Tran To Nga and André Bouny at the court on January 25 in Evry, France. Photo by Collectif Vietnam Dioxine.

At the trial, 20 lawyers of the 14 U.S. chemical companies, including Bayer-Monsanto, Dow Chemical, Harcros Chemicals, Uniroyal Chemical and Thompson-Hayward Chemical among others, had four hours to present their arguments debate, while Nga’s three lawyers had one hour and 30 minutes.

Nga’s lawyers – William Bourdon, Amélie Lefebvre and Bertrand Repolt – have been representing Nga pro bono from 2014 onwards.

Speaking on behalf of the three lawyers, Repolt wrote in an email: “We chose to take this case because Agent Orange is a drama in 20th century history linked to a war that made no sense. No one wants to see such a human and environmental disaster recurring in the future.

“One of the ways to prevent this from happening again is to make everyone understand that there is no impunity, including no impunity for the American companies that supplied Agent Orange to the U.S. Army and who must now account for what they did and assume their responsibilities.”

Commenting on their support, Nga said: “To reach where I am right now, I don’t know how to thank my lawyers and the public around who have been supporting me nonstop, especially the wonderful young people here in France.”

From a virtual unknown, Nga now has thousands of people who have supported her directly and via different social media platforms.

The France-based NGO, Collectif Vietnam Dioxine, which has backed Nga from the beginning, wrote on their Facebook page: “Almost 60 years after Agent Orange’s first spread, we remember and are still here to support the victims of yesterday and today of the first and greatest ecocide in history.

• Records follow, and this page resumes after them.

import Mathlib
import Literature.NumberTheory.DiophantineGeometry.SchurWeylPlethysm
import Literature.Computability.AlgebraicComplexity.OrbitClosure
import Literature.Computability.AlgebraicComplexity.StandardFamilies

/-!
# The diagonal two-letter pencil of the padded permanent
(explicit highest-weight-vector axis of `stub_seedRichness`, crux `ValuativeGCT.ValuativeFlip`,
stmt-ValiantsHypothesis-12624; wall-breaker k1)

The family of points of the endomorphism orbit `End(W) · X₀₀^{m-n} per_n` on which the two-row
Tschirnhaus seeds are evaluated: for two letters `x ≠ y` of `MatIdx m` and parameters
`a_t` (`t` in the bottom-right block `BlockIdx n m`, the variables of `A = ℂ[a_t]`), the matrix
`P = P(x, y)` with entries in `A` substitutes

  `X₀₀ ↦ X_x`, `X_tt ↦ X_x + a_t X_y` (block diagonal), every other variable `↦ 0`,

so that `P · (X₀₀^{m-n} per_n) = X_x^{m-n} ∏_t (X_x + a_t X_y)` (`pp_linSubst_pencil`: the permanent of
a diagonal matrix is the product of its diagonal, Mathlib `Matrix.permanent_diagonal`), a binary form in
`(y, x)` whose coefficients are the elementary symmetric polynomials `e_j(a)` (`pp_coeff_pencil`).

No definitions and no notation (the matrix `P` is written out with `Matrix.of`).
-/

set_option linter.dupNamespace false

namespace Summit.ValiantsHypothesis.ValiantsHypothesis.Theorems.ValuativeFlip

open MvPolynomial Literature.NumberTheory.DiophantineGeometry
open Literature.Computability.AlgebraicComplexity
open scoped BigOperators

noncomputable section

/-! ## The pencil substitution on variables -/

/-- Columns of the pencil matrix: the substitution sends `X_w` to `P_xw X_x + P_yw X_y`. [folklore] -/
theorem pp_linSubst_pencil_X {n m : ℕ} {x y : MatIdx m} (hyx : y ≠ x) (w : MatIdx m) :
    linSubst (MatIdx m) (MvPolynomial (BlockIdx n m) ℂ) (Matrix.of fun v w : MatIdx m =>
        if v = x then (if (ofLex w).1 = (ofLex w).2 then (1 : (MvPolynomial (BlockIdx n m) ℂ)) else 0)
        else if v = y then (if h : (ofLex w).1 = (ofLex w).2 ∧ m - n ≤ ((ofLex w).1 : ℕ)
          then (X ⟨(ofLex w).1, h.2⟩ : (MvPolynomial (BlockIdx n m) ℂ)) else 0) else 0) (X w) =
      (if (ofLex w).1 = (ofLex w).2 then (1 : (MvPolynomial (BlockIdx n m) ℂ)) else 0) • (X x : MvPolynomial (MatIdx m) (MvPolynomial (BlockIdx n m) ℂ)) +
        (if h : (ofLex w).1 = (ofLex w).2 ∧ m - n ≤ ((ofLex w).1 : ℕ) then (X ⟨(ofLex w).1, h.2⟩ : (MvPolynomial (BlockIdx n m) ℂ))
          else 0) • (X y : MvPolynomial (MatIdx m) (MvPolynomial (BlockIdx n m) ℂ)) := by
  rw [linSubst_X]
  have hterm : ∀ v : MatIdx m, (Matrix.of fun v w : MatIdx m =>
        if v = x then (if (ofLex w).1 = (ofLex w).2 then (1 : (MvPolynomial (BlockIdx n m) ℂ)) else 0)
        else if v = y then (if h : (ofLex w).1 = (ofLex w).2 ∧ m - n ≤ ((ofLex w).1 : ℕ)
          then (X ⟨(ofLex w).1, h.2⟩ : (MvPolynomial (BlockIdx n m) ℂ)) else 0) else 0) v w •
          (X v : MvPolynomial (MatIdx m) (MvPolynomial (BlockIdx n m) ℂ)) =
      (if v = x then (if (ofLex w).1 = (ofLex w).2 then (1 : (MvPolynomial (BlockIdx n m) ℂ)) else 0) •
          (X x : MvPolynomial (MatIdx m) (MvPolynomial (BlockIdx n m) ℂ)) else 0) +
        (if v = y then (if h : (ofLex w).1 = (ofLex w).2 ∧ m - n ≤ ((ofLex w).1 : ℕ)
          then (X ⟨(ofLex w).1, h.2⟩ : (MvPolynomial (BlockIdx n m) ℂ)) else 0) • (X y : MvPolynomial (MatIdx m) (MvPolynomial (BlockIdx n m) ℂ))
          else 0) := by
    intro v
    rw [Matrix.of_apply]
    by_cases hvx : v = x
    · subst hvx
      rw [if_pos rfl, if_pos rfl, if_neg hyx.symm, add_zero]
    · rw [if_neg hvx, if_neg hvx, zero_add]
      by_cases hvy : v = y
      · subst hvy; rw [if_pos rfl, if_pos rfl]
      · rw [if_neg hvy, if_neg hvy, zero_smul]
  simp only [hterm, Finset.sum_add_distrib, Finset.sum_ite_eq', Finset.mem_univ, if_true]

/-! ## The pencil applied to the padded permanent -/

/-- **The diagonal pencil of the padded permanent**: substituting `X₀₀ ↦ X_x`, `X_tt ↦ X_x + a_t X_y`
on the block diagonal and `0` elsewhere turns `X₀₀^{m-n} per_n` (base-changed to `A = ℂ[a_t]`) into
`X_x^{m-n} ∏_t (X_x + a_t X_y)`. [folklore; Mathlib `Matrix.permanent_diagonal`] -/
theorem pp_linSubst_pencil (n m : ℕ) [NeZero m] {x y : MatIdx m} (hyx : y ≠ x) :
    linSubst (MatIdx m) (MvPolynomial (BlockIdx n m) ℂ) (Matrix.of fun v w : MatIdx m =>
        if v = x then (if (ofLex w).1 = (ofLex w).2 then (1 : (MvPolynomial (BlockIdx n m) ℂ)) else 0)
        else if v = y then (if h : (ofLex w).1 = (ofLex w).2 ∧ m - n ≤ ((ofLex w).1 : ℕ)
          then (X ⟨(ofLex w).1, h.2⟩ : (MvPolynomial (BlockIdx n m) ℂ)) else 0) else 0)
      (map (algebraMap ℂ (MvPolynomial (BlockIdx n m) ℂ)) (paddedPerFormLex ℂ n m)) =
      (X x : MvPolynomial (MatIdx m) (MvPolynomial (BlockIdx n m) ℂ)) ^ (m - n) *
        ∏ t : BlockIdx n m, ((X x : MvPolynomial (MatIdx m) (MvPolynomial (BlockIdx n m) ℂ)) +
          C (X t : (MvPolynomial (BlockIdx n m) ℂ)) * (X y : MvPolynomial (MatIdx m) (MvPolynomial (BlockIdx n m) ℂ))) := by
  -- name the substitution and the matrix
  set P : Matrix (MatIdx m) (MatIdx m) (MvPolynomial (BlockIdx n m) ℂ) := (Matrix.of fun v w : MatIdx m =>
        if v = x then (if (ofLex w).1 = (ofLex w).2 then (1 : (MvPolynomial (BlockIdx n m) ℂ)) else 0)
        else if v = y then (if h : (ofLex w).1 = (ofLex w).2 ∧ m - n ≤ ((ofLex w).1 : ℕ)
          then (X ⟨(ofLex w).1, h.2⟩ : (MvPolynomial (BlockIdx n m) ℂ)) else 0) else 0) with hP
  have hX : ∀ w : MatIdx m, linSubst (MatIdx m) (MvPolynomial (BlockIdx n m) ℂ) P (X w) =
      (if (ofLex w).1 = (ofLex w).2 then (1 : (MvPolynomial (BlockIdx n m) ℂ)) else 0) • (X x : MvPolynomial (MatIdx m) (MvPolynomial (BlockIdx n m) ℂ)) +
        (if h : (ofLex w).1 = (ofLex w).2 ∧ m - n ≤ ((ofLex w).1 : ℕ) then (X ⟨(ofLex w).1, h.2⟩ : (MvPolynomial (BlockIdx n m) ℂ))
          else 0) • (X y : MvPolynomial (MatIdx m) (MvPolynomial (BlockIdx n m) ℂ)) := fun w => by
    rw [hP]; exact pp_linSubst_pencil_X hyx w
  -- base change of the padded permanent
  have hmap : map (algebraMap ℂ (MvPolynomial (BlockIdx n m) ℂ)) (paddedPerFormLex ℂ n m) =
      rename toLex (X ((0 : Fin m), (0 : Fin m)) ^ (m - n) *
        rename (fun ij : BlockIdx n m × BlockIdx n m => ((ij.1 : Fin m), (ij.2 : Fin m)))
          (perPoly (BlockIdx n m) (MvPolynomial (BlockIdx n m) ℂ))) := by
    rw [paddedPerFormLex, paddedPerPoly, map_rename, map_mul, map_pow, map_X, map_rename, map_perPoly]
  rw [hmap, map_mul, map_pow]
  -- (`rename` is now distributed; `linSubst` is distributed below)
  -- the padding variable
  have h00 : linSubst (MatIdx m) (MvPolynomial (BlockIdx n m) ℂ) P (rename toLex (X ((0 : Fin m), (0 : Fin m)))) ^ (m - n) =
      (X x : MvPolynomial (MatIdx m) (MvPolynomial (BlockIdx n m) ℂ)) ^ (m - n) := by
    rw [rename_X, hX]
    obtain hmn | hmn := Nat.eq_zero_or_pos (m - n)
    · simp [hmn]
    · have hc : ¬ ((ofLex (toLex ((0 : Fin m), (0 : Fin m)))).1 = (ofLex (toLex ((0 : Fin m), (0 : Fin m)))).2 ∧
          m - n ≤ (((ofLex (toLex ((0 : Fin m), (0 : Fin m)))).1 : Fin m) : ℕ)) := by
        simp only [ofLex_toLex]
        rintro ⟨_, h⟩
        simp at h
        omega
      rw [dif_neg hc]
      simp
  rw [map_mul, map_pow, h00]
  congr 1
  -- the permanent of the block: a diagonal matrix
  rw [perPoly, show (Matrix.mvPolynomialX (BlockIdx n m) (BlockIdx n m) (MvPolynomial (BlockIdx n m) ℂ)).permanent =
      ∑ π : Equiv.Perm (BlockIdx n m), ∏ t, (X (π t, t) : MvPolynomial (BlockIdx n m × BlockIdx n m) (MvPolynomial (BlockIdx n m) ℂ))
      from rfl]
  simp only [map_sum, map_prod, rename_X, hX]
  have hdiag : (∑ π : Equiv.Perm (BlockIdx n m), ∏ t : BlockIdx n m,
      ((if (ofLex (toLex (((π t : BlockIdx n m) : Fin m), ((t : BlockIdx n m) : Fin m)))).1 =
            (ofLex (toLex (((π t : BlockIdx n m) : Fin m), ((t : BlockIdx n m) : Fin m)))).2
          then (1 : (MvPolynomial (BlockIdx n m) ℂ)) else 0) • (X x : MvPolynomial (MatIdx m) (MvPolynomial (BlockIdx n m) ℂ)) +
        (if h : (ofLex (toLex (((π t : BlockIdx n m) : Fin m), ((t : BlockIdx n m) : Fin m)))).1 =
              (ofLex (toLex (((π t : BlockIdx n m) : Fin m), ((t : BlockIdx n m) : Fin m)))).2 ∧
            m - n ≤ (((ofLex (toLex (((π t : BlockIdx n m) : Fin m), ((t : BlockIdx n m) : Fin m)))).1 : Fin m) : ℕ)
          then (X ⟨(ofLex (toLex (((π t : BlockIdx n m) : Fin m), ((t : BlockIdx n m) : Fin m)))).1, h.2⟩ : (MvPolynomial (BlockIdx n m) ℂ))
          else 0) • (X y : MvPolynomial (MatIdx m) (MvPolynomial (BlockIdx n m) ℂ)))) =
      (Matrix.diagonal fun t : BlockIdx n m => (X x : MvPolynomial (MatIdx m) (MvPolynomial (BlockIdx n m) ℂ)) +
          C (X t : (MvPolynomial (BlockIdx n m) ℂ)) * (X y : MvPolynomial (MatIdx m) (MvPolynomial (BlockIdx n m) ℂ))).permanent := by
    rw [Matrix.permanent]
    refine Finset.sum_congr rfl fun π _ => Finset.prod_congr rfl fun t _ => ?_
    simp only [ofLex_toLex]
    by_cases hπ : π t = t
    · rw [hπ, Matrix.diagonal_apply_eq, if_pos rfl, dif_pos ⟨rfl, t.2⟩, one_smul, smul_eq_C_mul]
    · have hne : ((π t : BlockIdx n m) : Fin m) ≠ ((t : BlockIdx n m) : Fin m) :=
        fun h => hπ (Subtype.ext h)
      rw [Matrix.diagonal_apply_ne _ hπ, if_neg hne, dif_neg (fun h => hne h.1), zero_smul, zero_smul,
        add_zero]
  rw [hdiag, Matrix.permanent_diagonal]

/-! ## Coefficients of the pencil: elementary symmetric polynomials -/

/-- Two-letter exponent vectors are determined by their two entries (`y ≠ x`). [folklore] -/
theorem pp_single_add_single_inj {m : ℕ} {x y : MatIdx m} (hyx : y ≠ x) (a b a' b' : ℕ) :
    (Finsupp.single y a + Finsupp.single x b : MatIdx m →₀ ℕ) = Finsupp.single y a' + Finsupp.single x b' ↔
      a = a' ∧ b = b' := by
  constructor
  · intro h
    have h0 := congrArg (fun e => e y) h
    have h1 := congrArg (fun e => e x) h
    simp only [Finsupp.coe_add, Pi.add_apply, Finsupp.single_apply, if_neg hyx, if_neg hyx.symm] at h0 h1
    simp at h0 h1
    exact ⟨h0, h1⟩
  · rintro ⟨rfl, rfl⟩
    rfl

/-- Coefficients of `c · X_y^a X_x^b` over any commutative semiring. [folklore] -/
theorem pp_coeff_C_mul {m : ℕ} {x y : MatIdx m} (hyx : y ≠ x) {R : Type*} [CommSemiring R] (c : R)
    (a b r s : ℕ) :
    coeff (Finsupp.single y r + Finsupp.single x s)
        (C c * ((X y : MvPolynomial (MatIdx m) R) ^ a * (X x : MvPolynomial (MatIdx m) R) ^ b)) =
      if a = r ∧ b = s then c else 0 := by
  rw [X_pow_eq_monomial, X_pow_eq_monomial, monomial_mul, one_mul, C_mul_monomial, mul_one,
    coeff_monomial]
  simp only [pp_single_add_single_inj hyx]

/-- **Expansion of the pencil form**: `X_x^{m-n} ∏_t (X_x + a_t X_y) = ∑_T e_T X_y^{|T|} X_x^{m-|T|}`
(`e_T = ∏_{t ∈ T} a_t`, `T` over the subsets of the block). [folklore] -/
theorem pp_pencil_expand (n m : ℕ) [NeZero m] (hnm : n ≤ m) (x y : MatIdx m) :
    (X x : MvPolynomial (MatIdx m) (MvPolynomial (BlockIdx n m) ℂ)) ^ (m - n) *
        ∏ t : BlockIdx n m, ((X x : MvPolynomial (MatIdx m) (MvPolynomial (BlockIdx n m) ℂ)) +
          C (X t : (MvPolynomial (BlockIdx n m) ℂ)) * (X y : MvPolynomial (MatIdx m) (MvPolynomial (BlockIdx n m) ℂ))) =
      ∑ T ∈ (Finset.univ : Finset (BlockIdx n m)).powerset,
        C (∏ t ∈ T, (X t : (MvPolynomial (BlockIdx n m) ℂ))) *
          ((X y : MvPolynomial (MatIdx m) (MvPolynomial (BlockIdx n m) ℂ)) ^ T.card *
            (X x : MvPolynomial (MatIdx m) (MvPolynomial (BlockIdx n m) ℂ)) ^ (m - T.card)) := by
  have hcomm : ∀ t : BlockIdx n m, ((X x : MvPolynomial (MatIdx m) (MvPolynomial (BlockIdx n m) ℂ)) +
      C (X t : (MvPolynomial (BlockIdx n m) ℂ)) * (X y : MvPolynomial (MatIdx m) (MvPolynomial (BlockIdx n m) ℂ))) =
      C (X t : (MvPolynomial (BlockIdx n m) ℂ)) * (X y : MvPolynomial (MatIdx m) (MvPolynomial (BlockIdx n m) ℂ)) + (X x : MvPolynomial (MatIdx m) (MvPolynomial (BlockIdx n m) ℂ)) :=
    fun t => add_comm _ _
  simp only [hcomm]
  rw [Finset.prod_add, Finset.mul_sum]
  refine Finset.sum_congr rfl fun T hT => ?_
  have hcard : T.card ≤ n := by
    have := Finset.card_le_univ T
    rwa [card_blockIdx hnm] at this
  rw [Finset.prod_mul_distrib, Finset.prod_const, Finset.prod_const, Finset.card_univ_sdiff,
    card_blockIdx hnm, map_prod]
  have he : m - n + (n - T.card) = m - T.card := by omega
  rw [← he, pow_add]
  ring

/-- **Coefficients of the pencil form are the elementary symmetric polynomials**: for `j ≤ n`,
`coeff_{y^j x^{m-j}} (X_x^{m-n} ∏_t (X_x + a_t X_y)) = e_j(a)`. [folklore] -/
theorem pp_coeff_pencil (n m : ℕ) [NeZero m] (hnm : n ≤ m) {x y : MatIdx m} (hyx : y ≠ x) (j : ℕ) :
    coeff (Finsupp.single y j + Finsupp.single x (m - j))
        ((X x : MvPolynomial (MatIdx m) (MvPolynomial (BlockIdx n m) ℂ)) ^ (m - n) *
          ∏ t : BlockIdx n m, ((X x : MvPolynomial (MatIdx m) (MvPolynomial (BlockIdx n m) ℂ)) +
            C (X t : (MvPolynomial (BlockIdx n m) ℂ)) * (X y : MvPolynomial (MatIdx m) (MvPolynomial (BlockIdx n m) ℂ)))) =
      MvPolynomial.esymm (BlockIdx n m) ℂ j := by
  rw [pp_pencil_expand n m hnm x y, coeff_sum]
  simp only [pp_coeff_C_mul hyx]
  rw [MvPolynomial.esymm, Finset.powersetCard_eq_filter, Finset.sum_filter]
  refine Finset.sum_congr rfl fun T hT => ?_
  have hcard : T.card ≤ n := by
    have := Finset.card_le_univ T
    rwa [card_blockIdx hnm] at this
  by_cases h : T.card = j
  · rw [if_pos ⟨h, by rw [h]⟩, if_pos h]
  · rw [if_neg (fun h' => h h'.1), if_neg h]

end

end Summit.ValiantsHypothesis.ValiantsHypothesis.Theorems.ValuativeFlip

Our fight will serve future generations!”

On January 31, a rally held by this organization gathered nearly 300 people in Trocadero Square, expressing support for Nga and other victims of Agent Orange in their fight for justice.

The NGO was established in 2004 to raise awareness and claim justice for the Agent Orange victims.

“The organization had not even considered the option that Ms. Nga would one day appear and take the issue to trial, and after six years of non-stop activism, the issue has caused a social upheaval in France,” Charlotte Tsang, in charge of media and communications for the NGO, wrote in an email.

“Ms. Nga is our last hope. Being French and Vietnamese directly touched by Agent Orange during the Vietnam War, she fulfills the French requirements to condemn the firms responsible for Agent Orange’s conception,” she added.

Not us… they knew

The 14 multinationals have argued that they cannot be held responsible for the use the American military made of their product.

Bayer said Agent Orange was made “under the sole management of the U.S. government for exclusively military purposes.” Its lawyers argued that the court was not the proper jurisdiction for holding the trial, AFP reported.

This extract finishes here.